How Do You Calculate the Effective Half-life of a Radioactive Isotope?

[larianne]

Homework Statement

If a patient is given a radioactive isotope which has a half-life of six days and a biological half-life of ten days, what is the effective half-life for the isotope.

Homework Equations

I know the formula for half-life calculations is T1/2 = 0.693/k

The Attempt at a Solution

I don't know where to start with this. My tutor just briefly went over it. It was a question on a past paper so I just want it covered in case it comes up in my exams.

Any help I'd be grateful. Thanks.

 

[LowlyPion]

Homework Statement

If a patient is given a radioactive isotope which has a half-life of six days and a biological half-life of ten days, what is the effective half-life for the isotope.

Homework Equations

I know the formula for half-life calculations is T1/2 = 0.693/k

The Attempt at a Solution

I don't know where to start with this. My tutor just briefly went over it. It was a question on a past paper so I just want it covered in case it comes up in my exams.

Any help I'd be grateful. Thanks.

For what you are asking I think it works something like this:

N = N_o*e^-t/T1*e^-t/T2 = N_o*e^-t/T1+t/T2 = N_o*e^t/T

Where 1/T = 1/T1 + 1/T2

 

[nlightner]

The effective half-life of a radioactive isotope is a combination of its physical half-life and its biological half-life. In this case, the physical half-life is six days and the biological half-life is ten days. To calculate the effective half-life, we can use the formula T1/2 = 0.693/k, where k is the decay constant.

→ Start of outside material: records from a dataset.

import Summits.RiemannHypothesis.RiemannHypothesis.Theorems.IntegerScrewCensusFloor112B

/-!
# Route `IntegerScrew` — census cell `M112-T440-dd` in the kernel: the DUAL checker on the cells `35 ≤ c < 59` (part C)

KERNEL FACTS (`decide +kernel`): `dualCheckW 111 440 40 EB 6000 a b … = true` on sub-ranges of `[35, 59)` for the dual
certificate literal `dpats112/deps112` of `IntegerScrewCensusFloor112A`.  RH-free; nothing here bears on the truth of RH.
-/

set_option linter.dupNamespace false
set_option autoImplicit false

namespace Summit.RiemannHypothesis.RiemannHypothesis.Theorems.IntegerScrew.Manifest.Fast

open Literature.Analysis.ValidatedNumerics Literature.Analysis.ValidatedNumerics.Numerics

set_option maxRecDepth 200000 in
set_option maxHeartbeats 0 in
/-- KERNEL FACT: the cells `35 ≤ c < 43` pass. -/
theorem dualCheckW_112_35_43 : dualCheckW 111 440 40 EB 6000 35 43 logs113s dpats112 deps112 = true := by
  decide +kernel

set_option maxRecDepth 200000 in
set_option maxHeartbeats 0 in
/-- KERNEL FACT: the cells `43 ≤ c < 51` pass. -/
theorem dualCheckW_112_43_51 : dualCheckW 111 440 40 EB 6000 43 51 logs113s dpats112 deps112 = true := by
  decide +kernel

set_option maxRecDepth 200000 in
set_option maxHeartbeats 0 in
/-- KERNEL FACT: the cells `51 ≤ c < 59` pass. -/
theorem dualCheckW_112_51_59 : dualCheckW 111 440 40 EB 6000 51 59 logs113s dpats112 deps112 = true := by
  decide +kernel

end Summit.RiemannHypothesis.RiemannHypothesis.Theorems.IntegerScrew.Manifest.Fast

First, we need to find the decay constant by dividing 0.693 by the physical half-life of six days. This gives us a decay constant of approximately 0.1155 days^-1.

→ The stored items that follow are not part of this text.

/-- **No cube law triple with parts `1` and `9` over `A ↠ ℤ₄ × ℤ₄` (cell form).**  Balanced coset parts, one `ρ`-part of size
`1` and one of size `9`, in any of the three members: then `3|S||T||U| + 8 ≠ 8|A|`. [folklore] -/
theorem no_law_cube_one_nine_of_onto_z4z4
    (hρρ : ∀ a b, ρ a * ρ b = ρ (a + b)) (hρτ : ∀ a b, ρ a * τ b = τ (b - a))
    (hτρ : ∀ a b, τ a * ρ b = τ (a + b)) (hττ : ∀ a b, τ a * τ b = ρ (c₀ + b - a))
    (hρ : Function.Injective ρ) (hτ : Function.Injective τ) (hne : ∀ a b, ρ a ≠ τ b)
    (hsurj : ∀ g, (∃ a, ρ a = g) ∨ (∃ a, τ a = g))
    (φ : A →+ ZMod 4 × ZMod 4) (hφ : Function.Surjective φ)
    (h : TripleProductProperty S T U)
    (hS : (univ.filter fun a : A => ρ a ∈ S).card = (univ.filter fun a : A => τ a ∈ S).card)
    (hT : (univ.filter fun a : A => ρ a ∈ T).card = (univ.filter fun a : A => τ a ∈ T).card)
    (hU : (univ.filter fun a : A => ρ a ∈ U).card = (univ.filter fun a : A => τ a ∈ U).card)
    (h1 : (univ.filter fun a : A => ρ a ∈ S).card = 1 ∨ (univ.filter fun a : A => ρ a ∈ T).card = 1 ∨
      (univ.filter fun a : A => ρ a ∈ U).card = 1)
    (h9 : (univ.filter fun a : A => ρ a ∈ S).card = 9 ∨ (univ.filter fun a : A => ρ a ∈ T).card = 9 ∨
      (univ.filter fun a : A => ρ a ∈ U).card = 9) :
    3 * (S.card * T.card * U.card) + 8 ≠ 8 * Fintype.card A := by
  intro hV
  have hV_TUS : 3 * (T.card * U.card * S.card) + 8 = 8 * Fintype.card A := by
    rw [show T.card * U.card * S.card = S.card * T.card * U.card by ring]; exact hV
  have hV_UST : 3 * (U.card * S.card * T.card) + 8 = 8 * Fintype.card A := by
    rw [show U.card * S.card * T.card = S.card * T.card * U.card by ring]; exact hV
  have hTUS : TripleProductProperty T U S := h.rotate
  have hUST : TripleProductProperty U S T := h.rotate.rotate
  rcases h1 with hs1 | ht1 | hu1 <;> rcases h9 with hs9 | ht9 | hu9
  · omega
  · exact no_law_cube_19e_of_onto_z4z4 hρρ hρτ hτρ hττ hρ hτ hne hsurj φ hφ h hs1 (hS ▸ hs1) ht9 (hT ▸ ht9) hU hV
  · exact no_law_cube_1d9_of_onto_z4z4 hρρ hρτ hτρ hττ hρ hτ hne hsurj φ hφ h hs1 (hS ▸ hs1) hT hu9 (hU ▸ hu9) hV
  · exact no_law_cube_1d9_of_onto_z4z4 hρρ hρτ hτρ hττ hρ hτ hne hsurj φ hφ hTUS ht1 (hT ▸ ht1) hU hs9 (hS ▸ hs9)
      hV_TUS
  · omega
  · exact no_law_cube_19e_of_onto_z4z4 hρρ hρτ hτρ hττ hρ hτ hne hsurj φ hφ hTUS ht1 (hT ▸ ht1) hu9 (hU ▸ hu9) hS
      hV_TUS
  · exact no_law_cube_19e_of_onto_z4z4 hρρ hρτ hτρ hττ hρ hτ hne hsurj φ hφ hUST hu1 (hU ▸ hu1) hs9 (hS ▸ hs9) hT
      hV_UST
  · exact no_law_cube_1d9_of_onto_z4z4 hρρ hρτ hτρ hττ hρ hτ hne hsurj φ hφ hUST hu1 (hU ▸ hu1) hS ht9 (hT ▸ ht9)
      hV_UST
  · omega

Next, we can use this decay constant to calculate the effective half-life by dividing 0.693 by the sum of the decay constant and the biological half-life of ten days. This gives us an effective half-life of approximately 4.8 days.

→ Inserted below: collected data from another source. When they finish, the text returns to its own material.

/-! ### §J.3 (HC2-img) THE HEAD (φ♭-ROAD) -/

set_option maxHeartbeats 400000 in
/-- **(HC2-img) `exists_imgLine_quotΩ_quotΩ_eq_translΩ` — THE LINE QUOTIENT OF THE LINE QUOTIENT ALONG THE IMAGE LINE IS THE CENTRAL TRANSLATE** (RULED SHAPE (a),
LA2-plan (g2) 08:57:30Z (1) ∕ 09:03:29Z (1); φ♭-ROAD 09:18:21Z): for the opened roof₁ of `hroof y L` and its rows (r1) (r2) (r2-surj) (r4) (the rows (r3) (r5) and the middle's
`DB lamB hDB` are NOT binders here — they are consumed by (H4′-φ♭), whose conclusion enters as `hflat`), `∃ L_b : LineOf I (quotΩ y L)` whose carrier IS
`imgLineOfRoof I y (quotΩ y L) q c` (first conjunct, `Iff.rfl`) and `quotΩ (quotΩ y L) L_b = translΩ y`.  NAMED INPUTS until paid: (H4′-φ♭) = LA2-p03 (g3) `exists_roofFlat`
conjuncts — `(Kflat) (hflat : RoofΩ … (quotΩ y L) (translΩ y) Kflat) (hVflat : the c•w-part of Kflat IS the image line) (hflat_card : #Kflat = 𝔮·𝔮)`; (C6′-Ω) = LA6-p01 (g3)
`roofKernel_eq_of_cw_eq` AT the point `quotΩ y L` — `(hker_uniq : two RoofΩ kernels at quotΩ y L of order 𝔮·𝔮 with equal c•w-parts are EQUAL)`.  PROOF (sorry-free over
(J1), (U), §K): `L_b := ⟨imgLineOfRoof …, J1⟩`; `hroof (quotΩ y L) L_b` = roof♯ through `K♯` with `K♯ ∩ A″[𝔭̄] = L_b` and `#K♯ = 𝔮²` (§K `natCard_roofKernel_eq`); `K♯ = Kflat`
(`hker_uniq`, the two c•w-clauses chained through `L_b`); (U) on roof♯ and roof♭.  Consumers: LA1-p01 (g3) (IMG) row of (ρ1𝒞) v3, LA6-p01 (g3) D6, A-p06 (g36) `himg`.
[cite: Liu2021, Prop. D.8 (1)(2) p. 135, pp. 136–138] [cite: HarrisTaylorAMS2001, §III.4, pp. 108–110] [cite: MumfordAV1970, §7 Thm. 4 (p. 72); §23 Thm. 2 (p. 231)] -/
theorem exists_imgLine_quotΩ_quotΩ_eq_translΩ (I : RGDInputsAt F ι₁ Jstar K₀ S hU7ₛ hJ hJu Fi Kc G 𝓜 w hw h𝓨 θ e) (hpN : Nat.Coprime I.pChar I.N)
    (quotΩ : ∀ y, LineOf I y → AlgPoints (S.M.obj Kc) (AlgebraicClosure (w.adicCompletion F)))
    (translΩ : AlgPoints (S.M.obj Kc) (AlgebraicClosure (w.adicCompletion F)) → AlgPoints (S.M.obj Kc) (AlgebraicClosure (w.adicCompletion F)))
    (hhecke : HeckeClause I quotΩ translΩ)
    (hunit : (UnitaryGroup.isUnit_placeForm Jstar hJu w).unit ∈ glInt 2 (w.adicCompletion F))
    (hKc : UnitaryGroup.IsHyperspecialAt ↥(maximalRealSubfield F) F (IsCMField.complexConj F) 2 Jstar Kc.1.1
      (w.under (𝓞 ↥(maximalRealSubfield F))))
    (hroof : RoofLink I quotΩ) (hroof₂ : RoofLink₂ I translΩ)
    (y : AlgPoints (S.M.obj Kc) (AlgebraicClosure (w.adicCompletion F))) (L : LineOf I y)
    -- roof₁, OPENED (the witnesses of `hroof y L` as the consumer `obtain`s them)
    (K : Subgroup ((fibreΩOf S Kc 𝓜 w e I.univ y).Points (AlgebraicClosure (w.adicCompletion F))))
    (hKL : ∀ P, P ∈ L.1 ↔ P ∈ K ∧ IsIdealTorsionΩ S Kc 𝓜 w e I.univ I.act y ((IsCMField.complexConj F) • w).asIdeal P)
    {B : AbelianSchemeOver (Spec (CommRingCat.of (AlgebraicClosure (w.adicCompletion F))))}
    (q : (schΩOf S Kc 𝓜 w e I.univ y).X ⟶ B.X) [IsMonHom q]
    (c : (schΩOf S Kc 𝓜 w e I.univ (quotΩ y L)).X ⟶ B.X) [IsMonHom c]
    (h1 : ∀ P : (fibreΩOf S Kc 𝓜 w e I.univ y).Points (AlgebraicClosure (w.adicCompletion F)),
      (AlgPoints.map q P : B.toAffine.toAbelianVariety.Points (AlgebraicClosure (w.adicCompletion F))) = 1 ↔ P ∈ K)
    (h2 : ∀ P : (fibreΩOf S Kc 𝓜 w e I.univ (quotΩ y L)).Points (AlgebraicClosure (w.adicCompletion F)),
      (AlgPoints.map c P : B.toAffine.toAbelianVariety.Points (AlgebraicClosure (w.adicCompletion F))) = 1 ↔
        IsIdealTorsionΩ S Kc 𝓜 w e I.univ I.act (quotΩ y L) w.asIdeal P)
    (h2s : Function.Surjective c.left.base)
    (h4 : ∀ a : 𝓞 F, ∃ b : B.X ⟶ B.X,
      (actΩOf S Kc 𝓜 w e I.univ I.act a y).hom.hom.hom ≫ q = q ≫ b ∧ (actΩOf S Kc 𝓜 w e I.univ I.act a (quotΩ y L)).hom.hom.hom ≫ c = c ≫ b)
    -- (H4′-φ♭) THE FLAT ROOF (LA2-p03 (g3) `exists_roofFlat`, conjuncts (a) (b) (d))
    (Kflat : Subgroup ((fibreΩOf S Kc 𝓜 w e I.univ (quotΩ y L)).Points (AlgebraicClosure (w.adicCompletion F))))
    (hflat : RoofΩ S Kc 𝓜 w e I.univ I.act I.dual I.pol I.lvl I.pChar w.asIdeal (quotΩ y L) (translΩ y) Kflat)
    (hVflat : ∀ P'', (P'' ∈ Kflat ∧ IsIdealTorsionΩ S Kc 𝓜 w e I.univ I.act (quotΩ y L) ((IsCMField.complexConj F) • w).asIdeal P'') ↔
      P'' ∈ imgLineOfRoof I y (quotΩ y L) q c)
    (hflat_card : Nat.card ↥Kflat = I.pChar ^ I.fDeg * I.pChar ^ I.fDeg)
    -- (C6′-Ω) ROOF-KERNEL UNIQUENESS FROM THE c•w-PART AT `quotΩ y L` (LA6-p01 (g3) `roofKernel_eq_of_cw_eq`)
    (hker_uniq : ∀ (t₁ t₂ : AlgPoints (S.M.obj Kc) (AlgebraicClosure (w.adicCompletion F)))
      (K₁ K₂ : Subgroup ((fibreΩOf S Kc 𝓜 w e I.univ (quotΩ y L)).Points (AlgebraicClosure (w.adicCompletion F)))),
      RoofΩ S Kc 𝓜 w e I.univ I.act I.dual I.pol I.lvl I.pChar w.asIdeal (quotΩ y L) t₁ K₁ →
      RoofΩ S Kc 𝓜 w e I.univ I.act I.dual I.pol I.lvl I.pChar w.asIdeal (quotΩ y L) t₂ K₂ →
      Nat.card ↥K₁ = I.pChar ^ I.fDeg * I.pChar ^ I.fDeg → Nat.card ↥K₂ = I.pChar ^ I.fDeg * I.pChar ^ I.fDeg →
      (∀ P'', (P'' ∈ K₁ ∧ IsIdealTorsionΩ S Kc 𝓜 w e I.univ I.act (quotΩ y L) ((IsCMField.complexConj F) • w).asIdeal P'') ↔
        (P'' ∈ K₂ ∧ IsIdealTorsionΩ S Kc 𝓜 w e I.univ I.act (quotΩ y L) ((IsCMField.complexConj F) • w).asIdeal P'')) →
      K₁ = K₂) :
    ∃ L_b : LineOf I (quotΩ y L),
      (∀ P'', P'' ∈ L_b.1 ↔ P'' ∈ imgLineOfRoof I y (quotΩ y L) q c) ∧ quotΩ (quotΩ y L) L_b = translΩ y := by
  have hLsharp := imgLineOfRoof_isLine I y (quotΩ y L) q c K L hKL h1 h2 h2s h4
  refine ⟨⟨imgLineOfRoof I y (quotΩ y L) q c, hLsharp⟩, fun P'' => Iff.rfl, ?_⟩
  -- roof♯ := `hroof (quotΩ y L) L_b` through `K♯`, `#K♯ = 𝔮²` (§K)
  refine (hroof (quotΩ y L) ⟨imgLineOfRoof I y (quotΩ y L) q c, hLsharp⟩).elim fun Ksharp hKsharp => ?_
  have hcard : Nat.card ↥Ksharp = I.pChar ^ I.fDeg * I.pChar ^ I.fDeg := by
    rw [natCard_roofKernel_eq I quotΩ translΩ hhecke hunit hKc hroof hroof₂ (quotΩ y L) _ Ksharp hKsharp, two_mul, pow_add]
  -- `K♯ = Kflat` by (C6′-Ω): both c•w-parts are the image line
  have hKK : Ksharp = Kflat :=
    hker_uniq _ _ Ksharp Kflat hKsharp.2 hflat hcard hflat_card fun P'' => ((hKsharp.1 P'').symm.trans (hVflat P'').symm)
  -- (U) on roof♯ and roof♭
  have hR : RoofΩ S Kc 𝓜 w e I.univ I.act I.dual I.pol I.lvl I.pChar w.asIdeal (quotΩ y L)
      (quotΩ (quotΩ y L) ⟨imgLineOfRoof I y (quotΩ y L) q c, hLsharp⟩) Kflat := hKK ▸ hKsharp.2
  exact eq_of_roofΩ_of_roofΩ I hpN (quotΩ y L) _ _ Kflat hR hflat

Therefore, the effective half-life for the given radioactive isotope is approximately 4.8 days. This means that after 4.8 days, half of the initial amount of the isotope will have decayed. After another 4.8 days, half of the remaining amount will have decayed, and so on. It is important to note that the effective half-life may vary depending on the individual and their specific biological processes.